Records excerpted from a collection
import Mathlib
import Summits.NavierStokesRegularity.NavierStokesRegularity.Theorems.SubOnsagerCeilingDefs
import Summits.NavierStokesRegularity.NavierStokesRegularity.Theorems.SubOnsagerCeilingOrthantTailCeilingDyadicRatioTwoTools
import Summits.NavierStokesRegularity.NavierStokesRegularity.Theorems.SubOnsagerCeilingGapChain17
import Summits.NavierStokesRegularity.NavierStokesRegularity.Theorems.SubOnsagerCeilingGapSpecSliceZ
import HarnessLib

/-!
# RUNG 26 under the crux `SubOnsagerCeiling.ForwardTailCeilingKP` (stmt-NavierStokesRegularity-27057):
# the ν-uniform shell barrier for scaled dyadic tables at EVERY scale ratio `1 + ε₀ ∈ [63/50, 2]`
# (helper file, `--supports`; new parametric-route slices glued with the landed range `[253/200, 2]`)

**What is proved.** The one-mode chain bound `(b^(101/200))^(2k) Z_k(t)² ≤ 100 x₀²` at every `b ∈ [63/50, 25/16]`
(`VirtualFloor.GapRung.gap_chain18`: the new slice(s) `[63/50, 253/200]` (`spec_gap_chain_Z`) — spec-list design(s) `Fin n → GapSpec.Spec` of the
topology-as-a-datum route (17-face topology of `dW`: caps, tied cubic floors, corner caps, bulk/carve quadrics, ratio caps `rat0–3`,
quadratic history floor `hq`, steep near-cap cubics `cub1b/cub2b`), LP-refitted slice by slice by the bound-based certifier-in-the-loop
fitter (`sfit.py`) and certified in the kernel (`SubOnsagerCeilingGapSpecCert*`, `…GapSpecSlice*`, bound `−1/4096`) — glued with
`gap_chain17`); the lattice wrapper
`dyadicGapRange18_shellBarrier` (`ε₀ ∈ [13/50, 53/200]`), `dyadicGapRange18_shellBarrierAt`, `dyadicGapRange18Wide_shellBarrierAt`:
`ShellBarrierAt R ε₀ α` (`θ = 101/200`, `D = 100`) for every scaled dyadic table at EVERY `ε₀ ∈ [13/50, 1]` — the Katz–Pavlović
chain at every `b ∈ [1.26, 2]`.
HONEST FRAMING: a statement about MODEL lattice ODEs (route SubOnsagerCeiling, rung TL-M2Break); one-mode chain class only; nothing here
bears on Navier–Stokes regularity and no crux or summit is proved. [cite: BarbatoMorandinRomito2011, §2 Lemma 2.1, §3.2]
[cite: Tao2016AveragedNS, §4 (4.5), (4.13)]
-/

noncomputable section

-- the sub-problem namespace `NavierStokesRegularity.NavierStokesRegularity` is the tree's layout (D-0017)
set_option linter.dupNamespace false

namespace Summit.NavierStokesRegularity.NavierStokesRegularity.Theorems

open Set Filter
open scoped Topology
open Literature.Analysis.FluidPDE.TaoCascade
open Literature.Barriers.NavierStokesRegularity.Dyadic
open Summit.NavierStokesRegularity.NavierStokesRegularity.Theorems.SubOnsagerCeiling

/-- **The chain barrier `θ = 101/200` at every `b ∈ [63/50, 25/16]`.** [cite: BarbatoMorandinRomito2011, §3.2] -/
theorem VirtualFloor.GapRung.gap_chain18 {b c₀ ν s x₀ : ℝ} (hb : (63 : ℝ) / 50 ≤ b) (hb' : b ≤ (25 : ℝ) / 16) (hc₀ : 0 < c₀)
    (hν : 0 < ν) (hs : 0 < s) {Z : ℤ → ℝ → ℝ}
    (hdat : ∀ k : ℤ, Z k 0 = if k = 0 then x₀ else 0)
    (hvan : ∀ t, Z (-1) t = 0)
    (hbdd : ∃ M : ℝ, ∀ (t : ℝ) (k : ℕ), (1 + b ^ ((10 : ℝ) * k)) * |Z k t| ≤ M)
    (hcont : ∀ k : ℕ, ContinuousOn (Z k) (Icc 0 s))
    (hode : ∀ k : ℕ, ∀ t ∈ Icc 0 s, HasDerivWithinAt (Z k)
      (c₀ * (b ^ ((5 : ℝ) * ((k : ℝ) - 1) / 2) * Z ((k : ℤ) - 1) t ^ 2 -
          b ^ ((5 : ℝ) * (k : ℝ) / 2) * (Z k t * Z ((k : ℤ) + 1) t)) -
        ν * b ^ ((2 : ℝ) * (k : ℝ)) * Z k t) (Icc 0 s) t)
    (hnn : ∀ t ∈ Icc 0 s, ∀ k : ℕ, 1 ≤ k → 0 ≤ Z k t) :
    ∀ t ∈ Icc 0 s, ∀ k : ℕ, (b ^ ((101 : ℝ) / 200)) ^ (2 * k) * Z k t ^ 2 ≤ 100 * x₀ ^ 2 := by
  rcases le_or_gt b ((253 : ℝ) / 200) with h | h
  · exact VirtualFloor.GapSpec.spec_gap_chain_Z hb h hc₀ hν hs hdat hvan hbdd hcont hode hnn
  have hb := h.le
  exact VirtualFloor.GapRung.gap_chain17 hb hb' hc₀ hν hs hdat hvan hbdd hcont hode hnn

/-- **The ν-uniform shell barrier for scaled dyadic tables at every scale ratio `1+ε₀ ∈ [63/50, 253/200]`**
(`θ = 101/200`, `D = 100`, uniformly in `ν > 0`, in the scale `c > 0`, in `ε₀ ∈ [13/50, 53/200]` and in the datum).
[cite: BarbatoMorandinRomito2011, §2 Lemma 2.1 and §3.2] -/
theorem dyadicGapRange18_shellBarrier {c ε₀ : ℝ} (hc : 0 < c) (hε : (13 : ℝ) / 50 ≤ ε₀) (hε1 : ε₀ ≤ (53 : ℝ) / 200)
    {α : Fin 4 → Fin 4 → Fin 4 → ℤ × ℤ × ℤ → ℝ}
    (hα : ∀ (i₁ i₂ i₃ : Fin 4) (μ : ℤ × ℤ × ℤ), α i₁ i₂ i₃ μ = c * dyadicTable i₁ i₂ i₃ μ) :
    ∀ ν : ℝ, 0 < ν → ∀ (X₀ : Fin 4 → ℝ) (s : ℝ), 0 < s → ∀ X : Fin 4 → ℤ → ℝ → ℝ,
      (∀ (i : Fin 4) (k : ℤ), X i k 0 = if k = 0 then X₀ i else 0) →
      (∀ (i : Fin 4) (k : ℤ), k < 0 → ∀ t : ℝ, X i k t = 0) →
      (∃ M : ℝ, ∀ (t : ℝ) (i : Fin 4) (k : ℤ), (1 + (1 + ε₀) ^ ((10 : ℝ) * k)) * |X i k t| ≤ M) →
      (∀ (i : Fin 4) (k : ℤ), Continuous (X i k)) →
      (∀ (i : Fin 4) (k : ℤ), ∀ t ∈ Set.Icc (0 : ℝ) s, HasDerivWithinAt (X i k)
        (quadTerm ε₀ α X i k t - ν * (1 + ε₀) ^ ((2 : ℝ) * k) * X i k t) (Set.Icc (0 : ℝ) s) t) →
      (∀ t ∈ Set.Icc (0 : ℝ) s, ∀ (i : Fin 4) (k : ℤ), 1 ≤ k → 0 ≤ X i k t) →
      ∀ t ∈ Set.Icc (0 : ℝ) s, ∀ (i : Fin 4) (k : ℕ),
        (1 + ε₀) ^ (2 * (101 / 200) * (k : ℝ)) * ((1 / 2 : ℝ) * X i (k : ℤ) t ^ 2) ≤
          100 * (∑ j : Fin 4, (1 / 2 : ℝ) * X₀ j ^ 2) := by
  intro ν hν X₀ s hs X hdat hvan hbdd hcont hode hnn t ht i k
  set b : ℝ := 1 + ε₀ with hb
  have hb17 : (63 : ℝ) / 50 ≤ b := by rw [hb]; linarith
  have hb2 : b ≤ (25 : ℝ) / 16 := by rw [hb]; linarith
  have hb0 : 0 < b := by linarith
  set E₀ : ℝ := ∑ j : Fin 4, (1 / 2 : ℝ) * X₀ j ^ 2 with hE₀
  have hE₀i : ∀ j : Fin 4, (1 / 2 : ℝ) * X₀ j ^ 2 ≤ E₀ := fun j =>
    Finset.single_le_sum (f := fun j => (1 / 2 : ℝ) * X₀ j ^ 2) (fun j _ => by positivity)
      (Finset.mem_univ j)
  have hE₀0 : 0 ≤ E₀ := Finset.sum_nonneg fun j _ => by positivity
  have hw0 : 0 ≤ b ^ (2 * (101 / 200) * (k : ℝ)) := Real.rpow_nonneg hb0.le _
  by_cases hi : i = 0
  swap
  · -- components `i ≠ 0`: pure decay, `X²` does not increase
    have hd : ∀ τ ∈ Icc 0 s, HasDerivWithinAt (fun r => X i k r ^ 2)
        (2 * X i k τ * (0 - ν * b ^ ((2 : ℝ) * (k : ℤ)) * X i k τ)) (Icc 0 s) τ := by
      intro τ hτ
      have h := hode i k τ hτ
      rw [dyadicRatioTwo_quadTerm_of_ne hα X hi] at h
      exact hasDerivWithinAt_sq h
    have hle := le_add_mul_of_deriv_le_Icc hd (C := 0) (fun τ _ => by
      have hw : 0 ≤ ν * b ^ ((2 : ℝ) * (k : ℤ)) := mul_nonneg hν.le (Real.rpow_nonneg hb0.le _)
      nlinarith [sq_nonneg (X i k τ)]) t ht
    rw [zero_mul, add_zero, hdat i k] at hle
    rcases Nat.eq_zero_or_pos k with rfl | hk
    · simp only [Nat.cast_zero, mul_zero, Real.rpow_zero, one_mul, if_true] at hle ⊢
      calc (1 / 2 : ℝ) * X i 0 t ^ 2 ≤ (1 / 2 : ℝ) * X₀ i ^ 2 := by linarith
        _ ≤ E₀ := hE₀i i
        _ ≤ 100 * E₀ := by linarith
    · rw [if_neg (by exact_mod_cast hk.ne')] at hle
      have hX0 : X i k t ^ 2 = 0 := le_antisymm (by simpa using hle) (sq_nonneg _)
      rw [hX0, mul_zero, mul_zero]
      exact mul_nonneg (by norm_num) hE₀0
  -- component `0`: the Katz–Pavlović chain at ratio `b ∈ [63/50, 253/200]`
  subst hi
  have hdat' : ∀ k : ℤ, X 0 k 0 = if k = 0 then X₀ 0 else 0 := fun k => hdat 0 k
  have hvan' : ∀ τ, X 0 (-1) τ = 0 := fun τ => hvan 0 (-1) (by norm_num) τ
  have hbdd' : ∃ M : ℝ, ∀ (τ : ℝ) (k : ℕ), (1 + b ^ ((10 : ℝ) * k)) * |X 0 k τ| ≤ M := by
    obtain ⟨M, hM⟩ := hbdd
    exact ⟨M, fun τ k => by simpa using hM τ 0 k⟩
  have hcont' : ∀ k : ℕ, ContinuousOn (X 0 k) (Icc 0 s) := fun k => (hcont 0 k).continuousOn
  have hode' : ∀ (m : ℕ), ∀ τ ∈ Icc 0 s, HasDerivWithinAt (X 0 m)
      (c * (b ^ ((5 : ℝ) * ((m : ℝ) - 1) / 2) * X 0 ((m : ℤ) - 1) τ ^ 2 -
          b ^ ((5 : ℝ) * (m : ℝ) / 2) * (X 0 m τ * X 0 ((m : ℤ) + 1) τ)) -
        ν * b ^ ((2 : ℝ) * (m : ℝ)) * X 0 m τ) (Icc 0 s) τ := by
    intro m τ hτ
    have h := hode 0 (m : ℤ) τ hτ
    rw [dyadicRatioTwo_quadTerm_const_mul hα, quadTerm_dyadicTable_zero] at h
    push_cast at h
    exact h
  have hnn' : ∀ τ ∈ Icc 0 s, ∀ k : ℕ, 1 ≤ k → 0 ≤ X 0 k τ := fun τ hτ k hk =>
    hnn τ hτ 0 k (by exact_mod_cast hk)
  have key := VirtualFloor.GapRung.gap_chain18 hb17 hb2 hc hν hs hdat' hvan' hbdd' hcont' hode' hnn' t ht k
  -- `(1+ε₀)^{2θk} = (b^θ)^{2k}`
  have hw : b ^ (2 * (101 / 200) * (k : ℝ)) = (b ^ ((101 : ℝ) / 200)) ^ (2 * k) := by
    rw [← Real.rpow_mul_natCast hb0.le]
    congr 1; push_cast; ring
  rw [hw]
  calc (b ^ ((101 : ℝ) / 200)) ^ (2 * k) * ((1 / 2 : ℝ) * X 0 (k : ℤ) t ^ 2)
      = (1 / 2 : ℝ) * ((b ^ ((101 : ℝ) / 200)) ^ (2 * k) * X 0 (k : ℤ) t ^ 2) := by ring
    _ ≤ (1 / 2 : ℝ) * (100 * X₀ 0 ^ 2) := by linarith
    _ = 100 * ((1 / 2 : ℝ) * X₀ 0 ^ 2) := by ring
    _ ≤ 100 * E₀ := by linarith [hE₀i 0]

/-- **`ShellBarrierAt R ε₀ α` for every scaled dyadic table at every `ε₀ ∈ [13/50, 53/200]`**
(`θ = 101/200`, `D = 100`). [cite: BarbatoMorandinRomito2011, §2 Lemma 2.1 and §3.2] -/
theorem dyadicGapRange18_shellBarrierAt : ∀ R : ℝ, ∀ ε₀ : ℝ, (13 : ℝ) / 50 ≤ ε₀ → ε₀ ≤ (53 : ℝ) / 200 →
    ∀ α : Fin 4 → Fin 4 → Fin 4 → ℤ × ℤ × ℤ → ℝ, IsScaledDyadic α → ShellBarrierAt R ε₀ α := by
  intro R ε₀ hε hε1 α hα _hT _hO
  obtain ⟨c, hc, hα⟩ := hα
  exact ⟨101 / 200, by norm_num, 100, by norm_num, dyadicGapRange18_shellBarrier hc hε hε1 hα⟩

/-- **`ShellBarrierAt R ε₀ α` for every scaled dyadic table at EVERY `ε₀ ∈ [13/50, 1]`** — glued with
`dyadicGapRange17Wide_shellBarrierAt`: the chain at every scale ratio `b ∈ [1.26, 2]`. [cite: BarbatoMorandinRomito2011, §2 Lemma 2.1 and §3.2] -/
theorem dyadicGapRange18Wide_shellBarrierAt : ∀ R : ℝ, ∀ ε₀ : ℝ, (13 : ℝ) / 50 ≤ ε₀ → ε₀ ≤ 1 →
    ∀ α : Fin 4 → Fin 4 → Fin 4 → ℤ × ℤ × ℤ → ℝ, IsScaledDyadic α → ShellBarrierAt R ε₀ α := by
  intro R ε₀ hε hε1 α hα
  rcases le_or_gt ε₀ ((53 : ℝ) / 200) with h | h
  · exact dyadicGapRange18_shellBarrierAt R ε₀ hε h α hα
  · exact dyadicGapRange17Wide_shellBarrierAt R ε₀ h.le hε1 α hα

end Summit.NavierStokesRegularity.NavierStokesRegularity.Theorems

end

● **ASSIGNED TASK**
Within the entries above, some lines may contain "rcases". Report how many, and nothing else.

● **ANSWER SECTION**
3